Defensa de los invisibles
trabajadores anónimos
2017-08-01
Por más amenazas que pesen
sobre la Casa Común, la Tierra, atacada en todos los frentes por el tipo de
cultura que hemos desarrollado en los últimos dos siglos, explotando
ilimitadamente sus limitados bienes y servicios, más directamente para la
acumulación material de unos pocos, a pesar de todo eso ella continúa
ofreciéndonos generosamente la belleza de los frutos, flores, plantas, animales
y una amplia biodiversidad.
A
mí me impresionan las pequeñinas flores rojas y amarillas de tres vasos que
cuelgan de una de mis ventanas. Ellas, alegres, sonríen al universo. Eso me
remite a la frase del místico poeta alemán Ángel Silesius que dice: «la flor no
tiene un porqué, florece por florecer, no se preocupa de si la miran o no,
simplemente florece por florecer».
Sabemos
que solamente un 5% de la vida es visible. Lo restante es invisible, está
compuesto de microorganismos, bacterias, virus y hongos. Ya escribí esto aquí y
lo repito con las palabras de uno de los mayores biólogos vivos, Edward O.
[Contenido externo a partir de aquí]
import Literature.AlgebraicGeometry.Motives.NumericalRankKunnethFullyAlgebraicFactor
import HarnessLib

/-!
# Numerically trivial classes and numerical ranks of `X × 𝐏ʳ` over a finite field:
# `dim N^c(X × 𝐏ʳ) = Σ_{q ≤ r} dim N^{c−q}(X)`, `ρ_c(X × 𝐏ʳ) = Σ_{q ≤ r} ρ_{c−q}(X)`

Topic `Literature/AlgebraicGeometry/Motives`; THEOREMS ONLY (no definition, no instance, no named fact;
D-0026).

Row g53-#9 computed, for a factor `Z` with fully algebraic cohomology, the dimension of the numerically
trivial `K`-classes `N^c(X × Z)` and the numerical rank `ρ_c(X × Z)` (the rank of the Poincaré pairing on
`K·Aᶜ × K·A^{c′}`, the number in Tate's «order of the pole = rank») as `Σ_{p+q=c} (…)_p(X)·b_{2q}(Z)`.  For
`Z = 𝐏ʳ` over a finite field — in a Galois-compatible theory with the trace formula, `χ(φ_arith) = q` and RH
for `𝐏ʳ`, so that `b_{2q}(𝐏ʳ) = [q ≤ r]` and every class on `𝐏ʳ` is algebraic — the weights are `0` or `1`:
**`dim N^c(X × 𝐏ʳ) = Σ_{p+q=c, q≤r} dim N^p(X)`** (`finrank_numTrivialClasses_tensor_projectiveSpace`) and
**`ρ_c(X × 𝐏ʳ) = Σ_{p+q=c, q≤r} (dim K·Aᵖ(X) − dim N^p(X)) = Σ_{q≤r} ρ_{c−q}(X)`**
(`finrank_range_cupPairing_tensor_projectiveSpace`; Kahn Prop. 6.12 for `∼ = num`: `A_num(X × 𝐏ʳ) ≃
⊕_{q≤r} A_num^{c−q}(X)`).  `N^p(X)` is written inline as in row g53-#9.

HC is not touched.

## References

* [Kahn2020] B. Kahn, *Zeta and L-Functions of Varieties and Motives* (2020), §6.4 Prop. 6.11 (6.4.1)–Prop. 6.12.
* [Fulton1998] W. Fulton, *Intersection Theory* (1998), Th. 3.3 (b).
* [TateWoodsHole1965] J. Tate, *Algebraic cycles and poles of zeta functions* (1965), §3 (12).
* [Hartshorne1977] R. Hartshorne, *Algebraic Geometry* (1977), App. C Ex. 5.2 (`b_{2q}(𝐏ʳ) = 1`).
* Tree: row g53-#9 (`finrank_numTrivialClasses_tensor`, `finrank_range_cupPairing_tensor`),
  `ProjectiveSpaceFiniteFieldCohomology` (`finrank_projectiveSpace_two_mul`, `algebraicClasses_projectiveSpace_eq_top`,
  `finrank_projectiveSpace_of_odd`).

## Provenance

Lane `lit-hodgefound` (summit `HodgeConjecture`, Track 2 foundations library, Layer B: motives — numerical
equivalence on products), seat `lit-hodgefound-p29` (literature-prover, generation 53, row g53-#12).
-/

universe u v

open CategoryTheory AlgebraicGeometry MonoidalCategory CartesianMonoidalCategory
open Finset.HasAntidiagonal (antidiagonal mem_antidiagonal)

namespace Literature.AlgebraicGeometry.Motives

namespace GaloisWeilCohomology

variable {k : Type u} [Field k] [Finite k] {K : Type v} [Field K] [CharZero K]
  {χ : Field.absoluteGaloisGroup k →* Kˣ} (E : GaloisWeilCohomology k K χ)
variable {n r : ℕ} {X : SchemeOver k}

/-- **`dim_K N^c(X × 𝐏ʳ) = Σ_{p+q=c, q≤r} dim_K N^p(X)`** (numerically trivial `K`-classes; finite field, RH for
`𝐏ʳ` in `E`). [cite: Kahn2020, §6.4 Prop. 6.11 (6.4.1) and Prop. 6.12] [cite: Hartshorne1977, App. C Ex. 5.2] -/
theorem finrank_numTrivialClasses_tensor_projectiveSpace (hE : E.HasLefschetzTraceFormula)
    (hχ : ((χ (arithFrob k) : Kˣ) : K) = Nat.card k)
    (hRH : E.WeilRiemannHypothesisFor (projectiveSpace r k) r) (hX : IsSmoothProjective n X) (c : ℕ) :
    Module.finrank K ↥(E.algebraicClasses (X ⊗ projectiveSpace r k) c ⊓
        ⨅ (c' : ℕ), ⨅ (hc : 2 * c + 2 * c' = 2 * (n + r)),
          LinearMap.ker ((E.cupPairing (X ⊗ projectiveSpace r k) (n + r) (2 * c) (2 * c') hc).domRestrict₂
            (E.algebraicClasses (X ⊗ projectiveSpace r k) c'))) =
      ∑ pq ∈ antidiagonal c, if pq.2 ≤ r then
        Module.finrank K ↥(E.algebraicClasses X pq.1 ⊓ ⨅ (p' : ℕ), ⨅ (hp : 2 * pq.1 + 2 * p' = 2 * n),
          LinearMap.ker ((E.cupPairing X n (2 * pq.1) (2 * p') hp).domRestrict₂ (E.algebraicClasses X p')))
        else 0 := by
  rw [E.finrank_numTrivialClasses_tensor hX (isSmoothProjective_projectiveSpace_holds k r)
    (E.algebraicClasses_projectiveSpace_eq_top hE hχ hRH) (fun _ hj ↦ E.finrank_projectiveSpace_of_odd hE hχ hRH hj) c]
  refine Finset.sum_congr rfl fun pq _ ↦ ?_
  split_ifs with hq
  · rw [E.finrank_projectiveSpace_two_mul hE hχ hRH hq, mul_one]
  · haveI := E.subsingleton_obj (isSmoothProjective_projectiveSpace_holds k r) (i := 2 * pq.2) (by omega)
    have h0 : Module.finrank K (E.obj (projectiveSpace r k) (2 * pq.2)) = 0 := Module.finrank_zero_of_subsingleton
    rw [h0, mul_zero]

/-- **`ρ_c(X × 𝐏ʳ) = Σ_{p+q=c, q≤r} (dim K·Aᵖ(X) − dim N^p(X)) = Σ_{q≤r} ρ_{c−q}(X)`** (`c + c′ = n + r`): the
numerical rank of `X × 𝐏ʳ` — the number in «order of the pole of `Z(X × 𝐏ʳ, T)` at `q^{−c}` = rank» — from
the ranks of `X` in the window `c − r ≤ p ≤ c` (row g53-#9's `ρ_p(X) = dim K·Aᵖ(X) − dim N^p(X)`).
[cite: Kahn2020, §6.4 Prop. 6.11 (6.4.1) and Prop. 6.12] [cite: TateWoodsHole1965, §3 (12)] [cite: Hartshorne1977, App. C Ex. 5.2] -/
theorem finrank_range_cupPairing_tensor_projectiveSpace (hE : E.HasLefschetzTraceFormula)
    (hχ : ((χ (arithFrob k) : Kˣ) : K) = Nat.card k)
    (hRH : E.WeilRiemannHypothesisFor (projectiveSpace r k) r) (hX : IsSmoothProjective n X) {c c' : ℕ}
    (hcc' : c + c' = n + r) (h : 2 * c + 2 * c' = 2 * (n + r)) :
    Module.finrank K (LinearMap.range ((E.cupPairing (X ⊗ projectiveSpace r k) (n + r) (2 * c) (2 * c')
        h).domRestrict₁₂ (E.algebraicClasses (X ⊗ projectiveSpace r k) c)
          (E.algebraicClasses (X ⊗ projectiveSpace r k) c'))) =
      ∑ pq ∈ antidiagonal c, if pq.2 ≤ r then
        Module.finrank K (E.algebraicClasses X pq.1) -
          Module.finrank K ↥(E.algebraicClasses X pq.1 ⊓ ⨅ (p' : ℕ), ⨅ (hp : 2 * pq.1 + 2 * p' = 2 * n),
            LinearMap.ker ((E.cupPairing X n (2 * pq.1) (2 * p') hp).domRestrict₂ (E.algebraicClasses X p')))
        else 0 := by
  rw [E.finrank_range_cupPairing_tensor hX (isSmoothProjective_projectiveSpace_holds k r)
    (E.algebraicClasses_projectiveSpace_eq_top hE hχ hRH) (fun _ hj ↦ E.finrank_projectiveSpace_of_odd hE hχ hRH hj)
    hcc' h]
  refine Finset.sum_congr rfl fun pq _ ↦ ?_
  split_ifs with hq
  · rw [E.finrank_projectiveSpace_two_mul hE hχ hRH hq, mul_one]
  · haveI := E.subsingleton_obj (isSmoothProjective_projectiveSpace_holds k r) (i := 2 * pq.2) (by omega)
    have h0 : Module.finrank K (E.obj (projectiveSpace r k) (2 * pq.2)) = 0 := Module.finrank_zero_of_subsingleton
    rw [h0, mul_zero]

/-- **`ρ_c(X × 𝐏ʳ) = dim K·Aᶜ(X × 𝐏ʳ) = Σ_{p+q=c, q≤r} dim K·Aᵖ(X)` under hom = num on `X`** (`N^p(X) = 0` for
the `p` in the window). [cite: Kahn2020, §6.4 Prop. 6.12 and §6.12.2] [cite: Hartshorne1977, App. C Ex. 5.2] -/
theorem finrank_range_cupPairing_tensor_projectiveSpace_of_forall_eq_bot (hE : E.HasLefschetzTraceFormula)
    (hχ : ((χ (arithFrob k) : Kˣ) : K) = Nat.card k)
    (hRH : E.WeilRiemannHypothesisFor (projectiveSpace r k) r) (hX : IsSmoothProjective n X) {c c' : ℕ}
    (hcc' : c + c' = n + r) (h : 2 * c + 2 * c' = 2 * (n + r))
    (hN : ∀ p q : ℕ, p + q = c →
      E.algebraicClasses X p ⊓ (⨅ (p' : ℕ), ⨅ (hp : 2 * p + 2 * p' = 2 * n),
        LinearMap.ker ((E.cupPairing X n (2 * p) (2 * p') hp).domRestrict₂ (E.algebraicClasses X p'))) = ⊥) :
    Module.finrank K (LinearMap.range ((E.cupPairing (X ⊗ projectiveSpace r k) (n + r) (2 * c) (2 * c')
        h).domRestrict₁₂ (E.algebraicClasses (X ⊗ projectiveSpace r k) c)
          (E.algebraicClasses (X ⊗ projectiveSpace r k) c'))) =
      ∑ pq ∈ antidiagonal c, if pq.2 ≤ r then Module.finrank K (E.algebraicClasses X pq.1) else 0 := by
  rw [E.finrank_range_cupPairing_tensor_of_forall_eq_bot hX (isSmoothProjective_projectiveSpace_holds k r)
    (E.algebraicClasses_projectiveSpace_eq_top hE hχ hRH) (fun _ hj ↦ E.finrank_projectiveSpace_of_odd hE hχ hRH hj)
    hcc' h hN, E.finrank_algebraicClasses_tensor_projectiveSpace hE hχ hRH hX c]

end GaloisWeilCohomology

end Literature.AlgebraicGeometry.Motives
Wilson: «en un sólo gramo de tierra, o sea, en menos de un puñado, viven cerca
de 10 mil millones de bacterias, pertenecientes hasta a 6 mil especies
diferentes» (La creación: cómo salvar la vida en la Tierra, 2008,
p. 26). Si eso es así en solo un puñado de tierra, imaginemos los trillones de
trillones de microorganismos que habitan en el subsuelo de la Tierra. Por eso
tienen razón James Lovelock y su grupo al afirmar que la Tierra es un
superorganismo vivo. No en el sentido de un animal inmenso, sino en el de un
sistema que se autorregula y que articula lo físico, lo químico y lo ecológico
de forma tan inteligente y sutil que siempre produce y reproduce vida. La llamó
Gaia, nombre griego para designar a la Tierra viva.
En
la naturaleza nada es superfluo. Con cierto sentido del humor escribió el Papa
Francisco en su encíclica “Sobre el Cuidado de la Casa Común” refiriéndose a
san Francisco, que este pedía a los frailes «que dejasen siempre en el convento
una parte del huerto para las hierbas silvestres», porque a su manera ellas
también alaban al Creador.
Debemos
cuidar de estos trabajadores anónimos que garantizan la fertilidad de los
suelos y son responsables de la inimaginable diversidad de los seres, de los
distintos frutos, de la variedad de flores, de la diversidad de las plantas y
también de la existencia de los seres humanos, en sus diferentes modos de ser
lo que son. Con los miles de millones de litros de agrotóxicos (sólo en Brasil
se vierten en el suelo cerca de 760 mil millones de litros) los amenazamos y
matamos. La humanidad es la primera especie en la historia de la vida, que
tiene ya 3,8 mil millones de años de duración, que se ha vuelto una fuerza
geofísica letal. Ella es el meteoro rasante, capaz de generar, por su falta de
cuidado y por la máquina de muerte que ha creado, las condiciones para
exterminar la vida visible y nuestra civilización. Habrá quien diga que con eso
se inauguró una nueva era geológica, el antropoceno. Pero a esos
microorganismos les es indiferente. Un naturalista, Jacob Monod, lanzó la idea
de que, debido al fracaso de nuestra especie, surgirá tal vez otro ser, capaz
de soportar el espíritu, que sea más amante de la vida. Consideremos estos
hechos: los pequeños organismos vivos y visibles como las hormigas totalizan
cerca de 10 mil billones y tienen un peso equivalente al de toda la población
humana de 7,5 mil millones de personas. Los insectos, por miles de millones,
son responsables de la polinización de las flores que, posteriormente, darán
frutos.
¿Quién
podría imaginar que una simple hierba silvestre de Madagascar proporcionaría
alcaloides que curan la mayoría de los casos de leucemia infantil aguda? ¿O que
un oscuro hongo de Noruega proporcionaría una sustancia que permite realizar el
trasplante de órganos? Más sorprendente aún: a partir de la saliva de las
sanguijuelas se ha desarrollado un disolvente que evita la coagulación de la
sangre en las cirugías.
Como
se deduce, todos los seres poseen primeramente un valor en sí mismos, por el
simple hecho de haber surgido a lo largo de millones de años de evolución y
enseguida poder ser generosamente útiles para su hermano o hermana, el ser
humano. Las especies consideradas “dañinas” que, en realidad, son silvestres,
enriquecen el suelo, limpian las aguas, polinizan la mayoría de las plantas con
flores. Sin ellos nuestra vida estaría sujeta a enfermedades y sería más breve.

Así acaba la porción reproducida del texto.